import Summits.FinalStateConjecture.FinalStateConjecture.Theses.ExactKerrEnds
import Summits.FinalStateConjecture.FinalStateConjecture.Theorems.SwallowTheDatumParametricKerrBurialLine
import Literature.Geometry.Lorentzian.ExactKerrEnd
import Literature.Geometry.Lorentzian.TameGenericity
import Literature.Geometry.Lorentzian.AFEndRestrict

/-!
# Line `matched-kerr-solution-map` — crux `ExactKerrEnds.TameEscapeToKerrEnds` (stmt-FinalStateConjecture-18522)

Strategist skeleton (planner-cstrat-stmt-FinalStateConjecture-18522-b1-0, 2026-08-17).  Four registered stubs and the
kernel-checked composition `TameEscapeToKerrEnds_of` concluding the crux BY NAME.

* `stub_matchedKerrGluingFamily` (S1, the analytic core, chart-of-the-end level): CHARGE-MATCHED exterior Kerr gluing
  with a smooth solution map — Mao–Oh–Tao arXiv:2308.13031 Thm 1.3 ("gluing up to linear obstructions at unit
  scale", printed with a LIPSCHITZ solution map `(g̊,k̊) ↦ (g,k,Q)` and persistence of regularity) run along the smooth
  input curve `R ↦ d(R·)|_{A₁}` with the Kerr family of their Lemma 5.5 (proof of their Thm 1.6 = Corvino–Schoen 2006
  Thm 4 / Chruściel–Delay 2003 Thm 8.1): a radius-indexed family `G R` of admissible data, `= d` off `e.far R`,
  exactly a spacelike Kerr leaf beyond chart radius `4R`, Dafermos–Rodnianski flat on the SAME end with masses
  `m R → M`, jointly smooth in `(R, x)`, and `e.wDist (G R) d → 0`.  Needs `M > 0` (`|E| > |P|`).
* `stub_nonposMassKerrEnded` (S2, the rigidity branch): an admissible datum whose DR mass parameter on a sole end is
  `≤ 0` is already Kerr-ended (`M < 0` is excluded by the spacetime positive mass theorem, `M = 0` forces a
  hypersurface of Minkowski space = an exact `η`-leaf, `Kerr.bilin 0 a = η`).
* `stub_chartKerrEnd` (S3a, bookkeeping): chart-level exact Kerr beyond `ρ` on a sole end ⇒ `HasExactKerrEnd`.
* `stub_tameJunction` (S3b, bookkeeping = the tame upgrade of the landed `junction`/`stub_breathing` of the sibling
  crux `SwallowTheDatum.ParametricKerrBurial`): receding Kerr-ended surgery family + breathing ⇒ a TAME, injective,
  immersed admissible curve through `d` whose members off `0` are Kerr-ended.

Nothing here is asserted beyond the stubs; `TameEscapeToKerrEnds_of` is sorry-free.
-/

set_option linter.dupNamespace false

noncomputable section

namespace Summit.FinalStateConjecture.FinalStateConjecture.Cruxes.TameEscapeToKerrEnds.MatchedKerrSolutionMap

open scoped Manifold ContDiff Topology
open Set Filter Function TopologicalSpace Literature.Geometry.Lorentzian
open Summit.FinalStateConjecture.FinalStateConjecture.Theorems.SwallowTheDatum.ParametricKerrBurial
  (SmoothSectionsOn AgreeAt)

/-! ## §0 Vocabulary (one definition) -/

section Vocabulary

variable {X : Type} [TopologicalSpace X] [ChartedSpace E3 X] [IsManifold (𝓡 3) ∞ X]

/-- **Chart-level exact Kerr end beyond radius `ρ`.**  In the chart of the end `e`, beyond coordinate radius `ρ`, the
datum `D` is an exact spacelike leaf of a Kerr chart: there are Kerr parameters `M ≥ 0`, `a`, a chart floor `r₀`, an
INJECTIVE spacelike immersion `ψ : {ρ < ‖y‖} → Kerr.region a r₀` (ingoing Kerr–Schild chart) with future unit normal
`ν`, such that the chart components of `D` are the induced data: `hCoeff e D y (v, w) = g_{M,a}(dψ v, dψ w)` and
`kCoeff e D y (v, w) = K_ν(ψ)(v, w)` for `ρ < ‖y‖` — the clauses of `InitialDataSet.IsExactKerrEndAlong` read in
the chart `φ = e.dataChartExt` (Corvino–Schoen 2006 Thm 4: "agrees with a member of the Kerr slice family on
`E_{2R}`"). [cite: CorvinoSchoen2006, Thm. 4] -/
def IsChartExactKerrBeyond [Kerr.Facts] (e : AFEnd X) (D : InitialDataSet (𝓡 3) X) (ρ : ℝ) : Prop :=
  ∃ (M a r₀ : ℝ) (hM : 0 ≤ M) (ψ : exteriorRegion ρ → Kerr.region a r₀) (ν : NormalField 𝓘(ℝ, E4) ψ),
    Injective ψ ∧
    (Kerr.smoothMetric M a r₀).IsSpacelikeImmersion 𝓘(ℝ, E3) ψ ∧
    (Kerr.smoothMetric M a r₀).IsFutureUnitNormal 𝓘(ℝ, E3)
      ((Kerr.timeOrientation M a r₀ hM).ofLE le_top) ψ ν ∧
    (∀ (y : exteriorRegion ρ) (v w : E3),
      AFEnd.hCoeff e D (y : E3) v w =
        Kerr.bilin M a (ψ y : E4) (mfderiv 𝓘(ℝ, E3) 𝓘(ℝ, E4) ψ y v)
          (mfderiv 𝓘(ℝ, E3) 𝓘(ℝ, E4) ψ y w)) ∧
    (∀ [(Kerr.smoothMetric M a r₀).HasLeviCivita] (y : exteriorRegion ρ) (v w : E3),
      AFEnd.kCoeff e D (y : E3) v w =
        (Kerr.smoothMetric M a r₀).secondFundamentalForm 𝓘(ℝ, E3) ψ ν y v w)

end Vocabulary

/-! ## §1 The four statements of the line (named), their registered aliases and the sorried stubs -/

/-- **S1 — matched exterior Kerr gluing with a smooth solution map (the analytic core).**  For an admissible datum
`d` on `X`, a sole end `e` on which `d` is Dafermos–Rodnianski flat with mass parameter `M > 0`: there are `R⋆ > e.R`,
a mass function `m`, continuous on `(R⋆, ∞)` with `m R → M`, and a radius-indexed family `G R` of data on `X`,
jointly smooth in `(R, x)` on `{R⋆ < R} × X`, such that for every `R > R⋆` the member `G R` is admissible, agrees
with `d` (as sections) off the far region `e.far R`, is DR-flat on the SAME end `e` with mass `m R`, and is an exact
spacelike Kerr leaf beyond chart radius `4R` (`IsChartExactKerrBeyond`); and `e.wDist (G R) d → 0` as `R → ∞`.
Engine: Mao–Oh–Tao arXiv:2308.13031 Thm 1.3 + Lemma 5.5 (proof of Thm 1.6), CHARGE-MATCHED (the selected Kerr has
`E(Q) = E_in(R) + O(M²/R)`, `J, C` matched on the annulus — obstruction-free energy-adding gluing is excluded by the
`r¹` weight of `wDist`, MOT Rem 1.8); smooth dependence on `R` = the Picard fixed point of MOT §3 along the smooth
curve `R ↦ d(R·)`; at unit scale in/out differ by `o(1/R)` in `C² × C¹`, so the corrector is `o(1/R)` and the
weighted distance `o(1)`.  UNPRINTED ATOMS: `C^∞` (not Lipschitz) dependence; `C²`-sup (not `H²`) smallness of the
corrector for data controlled only in the sup-norm DR class (endpoint Schauder).
[cite: MaoOhTao2023, Thm. 1.3, Lemma 5.5, Thm. 1.6] [cite: CorvinoSchoen2006, Thm. 4] [cite: ChruscielDelay2003, Thm. 8.1] -/
def MatchedKerrGluingFamily : Prop :=
    ∀ (X : Type) [TopologicalSpace X] [ChartedSpace E3 X] [IsManifold (𝓡 3) ∞ X] [T2Space X]
      [SecondCountableTopology X] [ConnectedSpace X], ∀ [Kerr.Facts],
      ∀ d ∈ admissibleVacuumData X, ∀ (e : AFEnd X) (M : ℝ), e.IsSoleEnd → 0 < M →
        e.IsStronglyAsymptoticallyFlatDR d M →
        ∃ (Rstar : ℝ) (m : ℝ → ℝ) (G : ℝ → InitialDataSet (𝓡 3) X),
          e.R < Rstar ∧ ContinuousOn m (Ioi Rstar) ∧ Tendsto m atTop (𝓝 M) ∧
          SmoothSectionsOn 𝓘(ℝ, ℝ) G {p : ℝ × X | Rstar < p.1} ∧
          (∀ R : ℝ, Rstar < R →
            G R ∈ admissibleVacuumData X ∧ (∀ x ∉ e.far R, AgreeAt (G R) d x) ∧
              e.IsStronglyAsymptoticallyFlatDR (G R) (m R) ∧ IsChartExactKerrBeyond e (G R) (4 * R)) ∧
          Tendsto (fun R ↦ e.wDist (G R) d) atTop (𝓝 0)

/-- **S2 — non-positive mass parameter forces an exact Kerr (indeed Minkowski) end.**  If an admissible datum `d` is
DR-flat with mass parameter `M ≤ 0` on a sole end, then `d` is Kerr-ended.  `M < 0` contradicts the spacetime
positive mass theorem (`E ≥ |P|`, the DR mass parameter IS the ADM energy and `P = 0` in the DR class); `M = 0` is
the equality case `E = |P| = 0`, whose rigidity makes `(X, h, k)` a spacelike hypersurface of Minkowski space, i.e.
an exact leaf of `Kerr.bilin 0 a = η` off a compact set (the leaf avoiding the excluded axis `{x⃗ = 0}` of
`Kerr.region`).  [cite: EichmairHuangLeeSchoen2016, Thm. 1] [cite: HuangLee2020, Thm. 1.1] [cite: BeigChrusciel1996, Thm. 1.1] -/
def NonposMassKerrEnded : Prop :=
    ∀ (X : Type) [TopologicalSpace X] [ChartedSpace E3 X] [IsManifold (𝓡 3) ∞ X] [T2Space X]
      [SecondCountableTopology X] [ConnectedSpace X],
      ∀ d ∈ admissibleVacuumData X, ∀ (e : AFEnd X) (M : ℝ), e.IsSoleEnd → M ≤ 0 →
        e.IsStronglyAsymptoticallyFlatDR d M → d.HasExactKerrEnd

/-- **S3a — chart-level exact Kerr beyond `ρ` on a sole end is an exact Kerr end.**  Take `K := (e.far ρ)ᶜ` (compact,
`IsSoleEnd.isCompact_compl_far`), `U := exteriorRegion ρ`, `φ := e.dataChartExt ∘ (↑)` (smooth open embedding with
`Kᶜ = e.far ρ ⊆ range φ`: `AFEndChartEmbedding`), the given leaf `ψ` and normal `ν`; the metric / `k` clauses are
`hCoeff_apply_eq_dataChartExt`, `kCoeff_apply_eq_dataChartExt` and the chain rule along `(↑)`. [folklore] -/
def ChartKerrEnd : Prop :=
    ∀ (X : Type) [TopologicalSpace X] [ChartedSpace E3 X] [IsManifold (𝓡 3) ∞ X] [T2Space X]
      [SecondCountableTopology X] [ConnectedSpace X], ∀ [Kerr.Facts],
      ∀ (e : AFEnd X) (D : InitialDataSet (𝓡 3) X) (ρ : ℝ), e.IsSoleEnd → e.R ≤ ρ →
        IsChartExactKerrBeyond e D ρ → D.HasExactKerrEnd

/-- **S3b — the tame junction: receding Kerr-ended surgery + breathing ⇒ a tame injective immersed Kerr-ended curve.**
From a radius-indexed family `G R` (`R > R⋆ > e.R`) of admissible Kerr-ended data agreeing with `d` off `e.far R`,
DR-flat on `e` with masses `m R → M` (`m` continuous), jointly smooth in `(R, x)`, with `e.wDist (G R) d → 0`:
breathe inside the shell `{e.R < ‖coord‖ < R⋆}` where every member equals `d` (`S (R, t) := breathe(σ t)^* (G R)`,
`E t := breathe(σ t)^* d`), reparametrise `F c := S (R⋆ + 1 + ‖c‖⁻², arctan(c₀)/2)`, `F 0 := d` (the landed
`junction`: smooth — at `c = 0` by local exhaustion —, injective by the marker `(1 + σ t)² h_d(x₀)(v₀,v₀)`);
IMMERSED at `0` by the `c`-derivative of the same marker; Kerr-ended off `0` by `HasExactKerrEnd.of_eq_off_compact`
(breathing moves a compact core); admissible by naturality + `AdmissibleDataLocality`; TAME on the collared end
`e' := e.restrict R₁` with the breathing ball below `R₁ < R⋆`: there `F c = G (R c)` on `e'.U`, so
`e'.wDist (F c) d ≤ e.wDist (G (R c)) d → 0` (`wDist_restrict_eq`), and the mass function
`c ↦ m (R c)` (`M` at `0`) is continuous. [cite: Christodoulou1999, p. A24] -/
def TameJunction : Prop :=
    ∀ (X : Type) [TopologicalSpace X] [ChartedSpace E3 X] [IsManifold (𝓡 3) ∞ X] [T2Space X]
      [SecondCountableTopology X] [ConnectedSpace X],
      ∀ (d : InitialDataSet (𝓡 3) X) (e : AFEnd X) (M Rstar : ℝ) (m : ℝ → ℝ)
        (G : ℝ → InitialDataSet (𝓡 3) X),
        d ∈ admissibleVacuumData X → e.IsSoleEnd → e.IsStronglyAsymptoticallyFlatDR d M → e.R < Rstar →
        ContinuousOn m (Ioi Rstar) → Tendsto m atTop (𝓝 M) →
        SmoothSectionsOn 𝓘(ℝ, ℝ) G {p : ℝ × X | Rstar < p.1} →
        (∀ R : ℝ, Rstar < R →
          G R ∈ admissibleVacuumData X ∧ (∀ x ∉ e.far R, AgreeAt (G R) d x) ∧
            e.IsStronglyAsymptoticallyFlatDR (G R) (m R) ∧ (G R).HasExactKerrEnd) →
        Tendsto (fun R ↦ e.wDist (G R) d) atTop (𝓝 0) →
        ∃ (e' : AFEnd X) (F : EuclideanSpace ℝ (Fin 1) → InitialDataSet (𝓡 3) X),
          InitialDataSet.IsTameDataFamily e' 1 F ∧ InitialDataSet.IsImmersedAtZero 1 F ∧ F 0 = d ∧
            Injective F ∧ (∀ c, F c ∈ admissibleVacuumData X) ∧ ∀ c ≠ 0, (F c).HasExactKerrEnd

/-! ### Registered stub names (aliases keyed by the stub names; `TameEscapeToKerrEnds_of` takes them BY NAME) -/

namespace Registered

/-- Alias of `MatchedKerrGluingFamily` keyed by the registered stub name. -/
abbrev stub_matchedKerrGluingFamily : Prop := MatchedKerrGluingFamily
/-- Alias of `NonposMassKerrEnded` keyed by the registered stub name. -/
abbrev stub_nonposMassKerrEnded : Prop := NonposMassKerrEnded
/-- Alias of `ChartKerrEnd` keyed by the registered stub name. -/
abbrev stub_chartKerrEnd : Prop := ChartKerrEnd
/-- Alias of `TameJunction` keyed by the registered stub name. -/
abbrev stub_tameJunction : Prop := TameJunction

end Registered

/-- STUB S1 (HARDEST; XL; the analytic core — matched exterior Kerr gluing with a smooth solution map). -/
theorem stub_matchedKerrGluingFamily : MatchedKerrGluingFamily := by
  sorry

/-- STUB S2 (XL by formalisation, printed: the rigidity branch of the spacetime positive mass theorem). -/
theorem stub_nonposMassKerrEnded : NonposMassKerrEnded := by
  sorry

/-- STUB S3a (M; provable now over `AFEndChartEmbedding` / `AFEndRestrict` / `ExactKerrEnd`). -/
theorem stub_chartKerrEnd : ChartKerrEnd := by
  sorry

/-- STUB S3b (L; provable now: the landed `junction` + `stub_breathing` pattern of `SwallowTheDatum.ParametricKerrBurial`,
upgraded by `TameFamilyOffCompact` / `AFEndRestrict` (tameness) and the marker derivative (immersion)). -/
theorem stub_tameJunction : TameJunction := by
  sorry

/-! ## §2 The composition: the four stubs conclude the crux BY NAME (sorry-free) -/

/-- **`TameEscapeToKerrEnds` from the four stubs.**  Fix `X` and an exceptional admissible `d` (not Kerr-ended).
If the Kerr–Schild facts fail, every datum is vacuously Kerr-ended and nothing is exceptional.  Otherwise read off
the sole DR end `(e, M)` of `d`; `M ≤ 0` is impossible for an exceptional datum (S2); for `M > 0`, S1 gives the
receding matched-Kerr family, S3a makes its members Kerr-ended, and S3b turns it into the tame injective immersed
witness curve demanded by `IsTameChristodoulouGeneric … 1`. [folklore] -/
theorem TameEscapeToKerrEnds_of :
    Registered.stub_matchedKerrGluingFamily → Registered.stub_nonposMassKerrEnded → Registered.stub_chartKerrEnd →
      Registered.stub_tameJunction →
      Summit.FinalStateConjecture.FinalStateConjecture.Theses.ExactKerrEnds.TameEscapeToKerrEnds := by
  intro h1 h2 h3a h3b X _ _ _ _ _ _
  -- the crux, with its let-bound legend `KerrEnded` zeta-reduced, is tame genericity of `HasExactKerrEnd`
  show InitialDataSet.IsTameChristodoulouGeneric (admissibleVacuumData X)
    (fun D : InitialDataSet (𝓡 3) X ↦ D.HasExactKerrEnd) 1
  intro d hd
  obtain ⟨hd𝓓, hdexc⟩ := hd
  by_cases hKF : Kerr.Facts
  · obtain ⟨-, e, M, hsole, hDR⟩ := id hd𝓓
    by_cases hM : 0 < M
    · obtain ⟨Rstar, m, G, hRstar, hm, hmM, hG, hmem, hw⟩ := h1 X d hd𝓓 e M hsole hM hDR
      have hmem' : ∀ R : ℝ, Rstar < R →
          G R ∈ admissibleVacuumData X ∧ (∀ x ∉ e.far R, AgreeAt (G R) d x) ∧
            e.IsStronglyAsymptoticallyFlatDR (G R) (m R) ∧ (G R).HasExactKerrEnd := by
        intro R hR
        obtain ⟨hadm, hagree, hdecay, hkerr⟩ := hmem R hR
        refine ⟨hadm, hagree, hdecay, h3a X e (G R) (4 * R) hsole ?_ hkerr⟩
        have hRpos : 0 < R := lt_trans e.R_pos (lt_trans hRstar hR)
        linarith
      obtain ⟨e', F, htame, himm, hF0, hinj, hadm, hK⟩ :=
        h3b X d e M Rstar m G hd𝓓 hsole hDR hRstar hm hmM hG hmem' hw
      exact ⟨e', F, htame, himm, hF0, hinj, hadm, fun c hc hmem_exc ↦ hmem_exc.2 (hK c hc)⟩
    · have hK : d.HasExactKerrEnd := h2 X d hd𝓓 e M hsole (not_lt.mp hM) hDR
      exact (hdexc hK).elim
  · exact absurd (fun hinst ↦ absurd hinst hKF) hdexc

/-- **The skeleton instantiated**: the crux from the four registered stubs (sorries live only in `stub_*`). [folklore] -/
theorem TameEscapeToKerrEnds_skeleton :
    Summit.FinalStateConjecture.FinalStateConjecture.Theses.ExactKerrEnds.TameEscapeToKerrEnds :=
  TameEscapeToKerrEnds_of stub_matchedKerrGluingFamily stub_nonposMassKerrEnded stub_chartKerrEnd
    stub_tameJunction

end Summit.FinalStateConjecture.FinalStateConjecture.Cruxes.TameEscapeToKerrEnds.MatchedKerrSolutionMap

end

### [Work request]
Go through the records above and copy every line holding the word "MatchedKerrSolutionMap".

### [Result for this exercise]
namespace Summit.FinalStateConjecture.FinalStateConjecture.Cruxes.TameEscapeToKerrEnds.MatchedKerrSolutionMap
end Summit.FinalStateConjecture.FinalStateConjecture.Cruxes.TameEscapeToKerrEnds.MatchedKerrSolutionMap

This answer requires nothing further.